An awareness of the state of medical and communication technology and the demands of rural life helps us better understand the early Saints’ missionary methods, their community-building practices, and the context of Joseph Smith’s revelations. Though they often go unmentioned, these facts of daily life heavily influenced the early growth of the Church and the Saints’ efforts to gather and build Zion.

Notes

  1. Eleanor C. Jensen and Rachael G. Christensen, “‘Our Lamps Trimmed and Burning’: Nancy Naomi Alexander Tracy (1816–1902),” in Richard E. Turley Jr. and Brittany A. Chapman, eds., Women of Faith in the Latter Days: Volume One, 1775–1820, (Salt Lake City: Deseret Book, 2011), 439–40.

  2. J. D. B. De Bow, Mortality Statistics of the Seventh Census of the United States, 1850, executive document no. 98, in Executive Documents Printed by Order of the House of Representatives, During the Second Session of the Thirty-Third Congress, 1854–’55 (Washington, D.C.: A. O. P. Nicholson, 1855).
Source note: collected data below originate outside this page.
import Summits.Langlands.Langlands.Theses.MirrorPairReflection

/-!
# BC3 birth skeleton — child `WeakAutomorphyOffSector` of the BC2-redirect split of `MirrorPairReflection.SectorComplement`
(crux stmt-Langlands-12840; crux-strategist `cstrat-stmt-Langlands-12840-r1`, 2026-08-17)

`WeakAutomorphyOffSector` (B_w⁻ — Fontaine–Mazur–Langlands, a.e. form, for irreducible pinned-geometric `ρ` OUTSIDE X's sector
`[K:ℚ] = 1 ∧ n = 2 ∧ ℓ ≠ 2 ∧ ρ unramified outside ℓ ∧ ρ̄^ss = ω^a ⊕ ω^b with a + b even`; VERBATIM the registered stub
`stub_weakAutomorphyOffSector` of line birth_MirrorPairReflection).  Cut by RANK/FIELD: (O₁) the rank-two-over-ℚ world off the
sector — odd `ρ` (Kisin 2009, Emerton, Pan 2022, HT (0,0): Pan Thm 1.0.4), even `ρ` with irreducible residue or ramification
away from `ℓ`, `ℓ = 2` — where the whole `p`-adic Langlands / patching technology for `GL₂(ℚ_p)` lives; (O₂) every other
`(K, n)`: `GL₁` (class field theory + Weil), `n ≥ 3` (BLGGT, ACC+ 2023 over CM), `K ≠ ℚ` (Hilbert/Bianchi and beyond) —
the far side of ShimuraVarietyRealizationBarrier / TwistedEndoscopySelfDual.  Both open; neither is the child (O₁ misses all
`n ≠ 2`, O₂ misses `GL₂/ℚ`), neither is the summit.

Shape: ≥ 2 NAMED stubs `stub_*` (the ONLY sorries of this file) and the kernel-checked composition
`WeakAutomorphyOffSector_of : <stub₁-sig> → <stub₂-sig> → WeakAutomorphyOffSector` (+ `WeakAutomorphyOffSector_of_stubs`).  Context = the route file's
(the child is restated here VERBATIM from children.json; after `route edit --split` it is the route's own decl
`Summit.Langlands.Langlands.Theses.MirrorPairReflection.WeakAutomorphyOffSector` and this local copy is deleted — post-split
version `post/birth_WeakAutomorphyOffSector.lean` in the planner folder).
-/

noncomputable section

set_option linter.dupNamespace false

namespace Summit.Langlands.Langlands.Theses.MirrorPairReflection

open scoped BigOperators Topology Manifold Classical MeasureTheory ProbabilityTheory Matrix InnerProductSpace ComplexConjugate ContinuousMap
open Filter Set Function TopologicalSpace MeasureTheory

/-- child `WeakAutomorphyOffSector` (children.json statement VERBATIM). -/
def WeakAutomorphyOffSector : Prop :=
  ∀ (K : Type) [Field K] [NumberField K] (n : ℕ) (hcpt : Literature.NumberTheory.Automorphic.isCompact_glFiniteIntegralLevel n K), 0 < n → ∀ (ℓ : ℕ) [Fact ℓ.Prime] (ι : PadicAlgCl ℓ ≃+* ℂ) (ρ : Literature.NumberTheory.GaloisRepresentations.FramedGaloisRep K (PadicAlgCl ℓ) n), ρ.toGaloisRep.IsIrreducible → ((∀ᶠ v : IsDedekindDomain.HeightOneSpectrum (NumberField.RingOfIntegers K) in cofinite, ρ.IsUnramifiedAt v) ∧ ∀ (v : IsDedekindDomain.HeightOneSpectrum (NumberField.RingOfIntegers K)) (hv : ((ℓ : ℕ) : NumberField.RingOfIntegers K) ∈ v.asIdeal), (Literature.NumberTheory.PAdicHodge.fontainePstAdicCompletion v ℓ hv).IsDeRhamFramed (ρ.toLocal v)) → ¬ (Module.finrank ℚ K = 1 ∧ n = 2 ∧ ℓ ≠ 2 ∧ (∀ v : IsDedekindDomain.HeightOneSpectrum (NumberField.RingOfIntegers K), ((ℓ : ℕ) : NumberField.RingOfIntegers K) ∉ v.asIdeal → ρ.IsUnramifiedAt v) ∧ ∃ a b : ℕ, Even (a + b) ∧ ∀ g : Field.absoluteGaloisGroup K, ‖Literature.NumberTheory.GaloisRepresentations.FramedRep.trace ρ g - ((algebraMap ℚ_[ℓ] (PadicAlgCl ℓ) (((Literature.NumberTheory.GaloisRepresentations.GaloisRep.cyclotomicCharacter K ℓ g : ℤ_[ℓ]ˣ) : ℤ_[ℓ]) : ℚ_[ℓ])) ^ a + (algebraMap ℚ_[ℓ] (PadicAlgCl ℓ) (((Literature.NumberTheory.GaloisRepresentations.GaloisRep.cyclotomicCharacter K ℓ g : ℤ_[ℓ]ˣ) : ℤ_[ℓ]) : ℚ_[ℓ])) ^ b)‖ < 1) → ∃ π : Literature.NumberTheory.Automorphic.CuspidalAutomorphicRepData n K hcpt, π.1.IsLAlgebraic ∧ ∀ᶠ v : IsDedekindDomain.HeightOneSpectrum (NumberField.RingOfIntegers K) in cofinite, SatakeFrobCompatibleAt ι π.1 ρ v

namespace Cruxes.WeakAutomorphyOffSector.Birth

/-- **stub O₁ (OPEN in part: weak automorphy for `GL₂` over `K ≃ ℚ` OFF X's sector)** — irreducible pinned-geometric
`ρ : Γ_K → GL₂(ℚ̄_ℓ)`, `[K:ℚ] = 1`, NOT in the sector (so: odd — Kisin 2009 / Emerton / Pan 2022 Thm 1.0.4 —, or even with
irreducible residue or extra ramification or `ℓ = 2` — open), is Satake–Frobenius compatible a.e. with an L-algebraic
cuspidal `π` of `GL₂(𝔸_K)`.  Why it might fail: it contains even Fontaine–Mazur for irreducible residue (Calegari 2011 only
for `p > 7`, ordinary-distinguished cases).  [cite: Pan2022, Thm. 1.0.4] [cite: Kisin2009FM, Thm.] [cite: Calegari2011, Thm. 1.1] -/
theorem stub_offSector_rankTwoOverQ :
    ∀ (K : Type) [Field K] [NumberField K] (n : ℕ) (hcpt : Literature.NumberTheory.Automorphic.isCompact_glFiniteIntegralLevel n K), 0 < n → ∀ (ℓ : ℕ) [Fact ℓ.Prime] (ι : PadicAlgCl ℓ ≃+* ℂ) (ρ : Literature.NumberTheory.GaloisRepresentations.FramedGaloisRep K (PadicAlgCl ℓ) n), ρ.toGaloisRep.IsIrreducible → ((∀ᶠ v : IsDedekindDomain.HeightOneSpectrum (NumberField.RingOfIntegers K) in cofinite, ρ.IsUnramifiedAt v) ∧ ∀ (v : IsDedekindDomain.HeightOneSpectrum (NumberField.RingOfIntegers K)) (hv : ((ℓ : ℕ) : NumberField.RingOfIntegers K) ∈ v.asIdeal), (Literature.NumberTheory.PAdicHodge.fontainePstAdicCompletion v ℓ hv).IsDeRhamFramed (ρ.toLocal v)) → (Module.finrank ℚ K = 1 ∧ n = 2) → ¬ (Module.finrank ℚ K = 1 ∧ n = 2 ∧ ℓ ≠ 2 ∧ (∀ v : IsDedekindDomain.HeightOneSpectrum (NumberField.RingOfIntegers K), ((ℓ : ℕ) : NumberField.RingOfIntegers K) ∉ v.asIdeal → ρ.IsUnramifiedAt v) ∧ ∃ a b : ℕ, Even (a + b) ∧ ∀ g : Field.absoluteGaloisGroup K, ‖Literature.NumberTheory.GaloisRepresentations.FramedRep.trace ρ g - ((algebraMap ℚ_[ℓ] (PadicAlgCl ℓ) (((Literature.NumberTheory.GaloisRepresentations.GaloisRep.cyclotomicCharacter K ℓ g : ℤ_[ℓ]ˣ) : ℤ_[ℓ]) : ℚ_[ℓ])) ^ a + (algebraMap ℚ_[ℓ] (PadicAlgCl ℓ) (((Literature.NumberTheory.GaloisRepresentations.GaloisRep.cyclotomicCharacter K ℓ g : ℤ_[ℓ]ˣ) : ℤ_[ℓ]) : ℚ_[ℓ])) ^ b)‖ < 1) → ∃ π : Literature.NumberTheory.Automorphic.CuspidalAutomorphicRepData n K hcpt, π.1.IsLAlgebraic ∧ ∀ᶠ v : IsDedekindDomain.HeightOneSpectrum (NumberField.RingOfIntegers K) in cofinite, SatakeFrobCompatibleAt ι π.1 ρ v := by
  sorry

/-- **stub O₂ (OPEN: weak automorphy in every other rank / over every other field)** — irreducible pinned-geometric
`ρ : Γ_K → GL_n(ℚ̄_ℓ)` with `¬ ([K:ℚ] = 1 ∧ n = 2)`: `GL₁` (class field theory + Weil 1956), `n ≥ 3` (BLGGT 2014, ACC+ 2023
over CM fields under genericity), `K ≠ ℚ` (Hilbert / Bianchi modularity lifting and beyond); open in general
(ShimuraVarietyRealizationBarrier, TwistedEndoscopySelfDual, NonRegularWeightBarrier).
[cite: FontaineMazurGeometric1995, Conj. 1] [cite: BarnetlambEtAl2014, Thm. A] [cite: ACCGHLNSTT2023, Thm. 1.0.1] -/
theorem stub_offSector_otherRanksAndFields :
    ∀ (K : Type) [Field K] [NumberField K] (n : ℕ) (hcpt : Literature.NumberTheory.Automorphic.isCompact_glFiniteIntegralLevel n K), 0 < n → ∀ (ℓ : ℕ) [Fact ℓ.Prime] (ι : PadicAlgCl ℓ ≃+* ℂ) (ρ : Literature.NumberTheory.GaloisRepresentations.FramedGaloisRep K (PadicAlgCl ℓ) n), ρ.toGaloisRep.IsIrreducible → ((∀ᶠ v : IsDedekindDomain.HeightOneSpectrum (NumberField.RingOfIntegers K) in cofinite, ρ.IsUnramifiedAt v) ∧ ∀ (v : IsDedekindDomain.HeightOneSpectrum (NumberField.RingOfIntegers K)) (hv : ((ℓ : ℕ) : NumberField.RingOfIntegers K) ∈ v.asIdeal), (Literature.NumberTheory.PAdicHodge.fontainePstAdicCompletion v ℓ hv).IsDeRhamFramed (ρ.toLocal v)) → ¬ (Module.finrank ℚ K = 1 ∧ n = 2) → ∃ π : Literature.NumberTheory.Automorphic.CuspidalAutomorphicRepData n K hcpt, π.1.IsLAlgebraic ∧ ∀ᶠ v : IsDedekindDomain.HeightOneSpectrum (NumberField.RingOfIntegers K) in cofinite, SatakeFrobCompatibleAt ι π.1 ρ v := by
  sorry

/-- **B_w⁻ from its two stubs** (case split on `[K:ℚ] = 1 ∧ n = 2`). -/
theorem WeakAutomorphyOffSector_of :
    (∀ (K : Type) [Field K] [NumberField K] (n : ℕ) (hcpt : Literature.NumberTheory.Automorphic.isCompact_glFiniteIntegralLevel n K), 0 < n → ∀ (ℓ : ℕ) [Fact ℓ.Prime] (ι : PadicAlgCl ℓ ≃+* ℂ) (ρ : Literature.NumberTheory.GaloisRepresentations.FramedGaloisRep K (PadicAlgCl ℓ) n), ρ.toGaloisRep.IsIrreducible → ((∀ᶠ v : IsDedekindDomain.HeightOneSpectrum (NumberField.RingOfIntegers K) in cofinite, ρ.IsUnramifiedAt v) ∧ ∀ (v : IsDedekindDomain.HeightOneSpectrum (NumberField.RingOfIntegers K)) (hv : ((ℓ : ℕ) : NumberField.RingOfIntegers K) ∈ v.asIdeal), (Literature.NumberTheory.PAdicHodge.fontainePstAdicCompletion v ℓ hv).IsDeRhamFramed (ρ.toLocal v)) → (Module.finrank ℚ K = 1 ∧ n = 2) → ¬ (Module.finrank ℚ K = 1 ∧ n = 2 ∧ ℓ ≠ 2 ∧ (∀ v : IsDedekindDomain.HeightOneSpectrum (NumberField.RingOfIntegers K), ((ℓ : ℕ) : NumberField.RingOfIntegers K) ∉ v.asIdeal → ρ.IsUnramifiedAt v) ∧ ∃ a b : ℕ, Even (a + b) ∧ ∀ g : Field.absoluteGaloisGroup K, ‖Literature.NumberTheory.GaloisRepresentations.FramedRep.trace ρ g - ((algebraMap ℚ_[ℓ] (PadicAlgCl ℓ) (((Literature.NumberTheory.GaloisRepresentations.GaloisRep.cyclotomicCharacter K ℓ g : ℤ_[ℓ]ˣ) : ℤ_[ℓ]) : ℚ_[ℓ])) ^ a + (algebraMap ℚ_[ℓ] (PadicAlgCl ℓ) (((Literature.NumberTheory.GaloisRepresentations.GaloisRep.cyclotomicCharacter K ℓ g : ℤ_[ℓ]ˣ) : ℤ_[ℓ]) : ℚ_[ℓ])) ^ b)‖ < 1) → ∃ π : Literature.NumberTheory.Automorphic.CuspidalAutomorphicRepData n K hcpt, π.1.IsLAlgebraic ∧ ∀ᶠ v : IsDedekindDomain.HeightOneSpectrum (NumberField.RingOfIntegers K) in cofinite, SatakeFrobCompatibleAt ι π.1 ρ v) →
    (∀ (K : Type) [Field K] [NumberField K] (n : ℕ) (hcpt : Literature.NumberTheory.Automorphic.isCompact_glFiniteIntegralLevel n K), 0 < n → ∀ (ℓ : ℕ) [Fact ℓ.Prime] (ι : PadicAlgCl ℓ ≃+* ℂ) (ρ : Literature.NumberTheory.GaloisRepresentations.FramedGaloisRep K (PadicAlgCl ℓ) n), ρ.toGaloisRep.IsIrreducible → ((∀ᶠ v : IsDedekindDomain.HeightOneSpectrum (NumberField.RingOfIntegers K) in cofinite, ρ.IsUnramifiedAt v) ∧ ∀ (v : IsDedekindDomain.HeightOneSpectrum (NumberField.RingOfIntegers K)) (hv : ((ℓ : ℕ) : NumberField.RingOfIntegers K) ∈ v.asIdeal), (Literature.NumberTheory.PAdicHodge.fontainePstAdicCompletion v ℓ hv).IsDeRhamFramed (ρ.toLocal v)) → ¬ (Module.finrank ℚ K = 1 ∧ n = 2) → ∃ π : Literature.NumberTheory.Automorphic.CuspidalAutomorphicRepData n K hcpt, π.1.IsLAlgebraic ∧ ∀ᶠ v : IsDedekindDomain.HeightOneSpectrum (NumberField.RingOfIntegers K) in cofinite, SatakeFrobCompatibleAt ι π.1 ρ v) →
    WeakAutomorphyOffSector := by
  intro h1 h2 K _ _ n hcpt hn ℓ _ ι ρ hirr hgeo hs
  by_cases hK : (Module.finrank ℚ K = 1 ∧ n = 2)
  · exact h1 K n hcpt hn ℓ ι ρ hirr hgeo hK hs
  · exact h2 K n hcpt hn ℓ ι ρ hirr hgeo hK

/-- The composition with the stubs plugged in. -/
theorem WeakAutomorphyOffSector_of_stubs : WeakAutomorphyOffSector :=
  WeakAutomorphyOffSector_of stub_offSector_rankTwoOverQ stub_offSector_otherRanksAndFields

end Cruxes.WeakAutomorphyOffSector.Birth

end Summit.Langlands.Langlands.Theses.MirrorPairReflection

end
The infant mortality rate in the United States in 1850 was almost twice that of the world’s highest rate in 2015: Afghanistan, at about 11 percent (“Infant Mortality Rate,” Central Intelligence Agency, The World Factbook, cia.gov/library/publications/the-world-factbook/fields/2091.html). For maternal mortality rates of the period, see Irvine Loudon, Death in Childbirth: An International Study of Maternal Care and Maternal Mortality, 1800–1950 (Oxford: Clarendon Press of Oxford University Press, 1993).

  3. Orson Hyde diary, Dec. 10–22, 1832, in Journal, 1832 February–December, 86–87, Church History Library, Salt Lake City.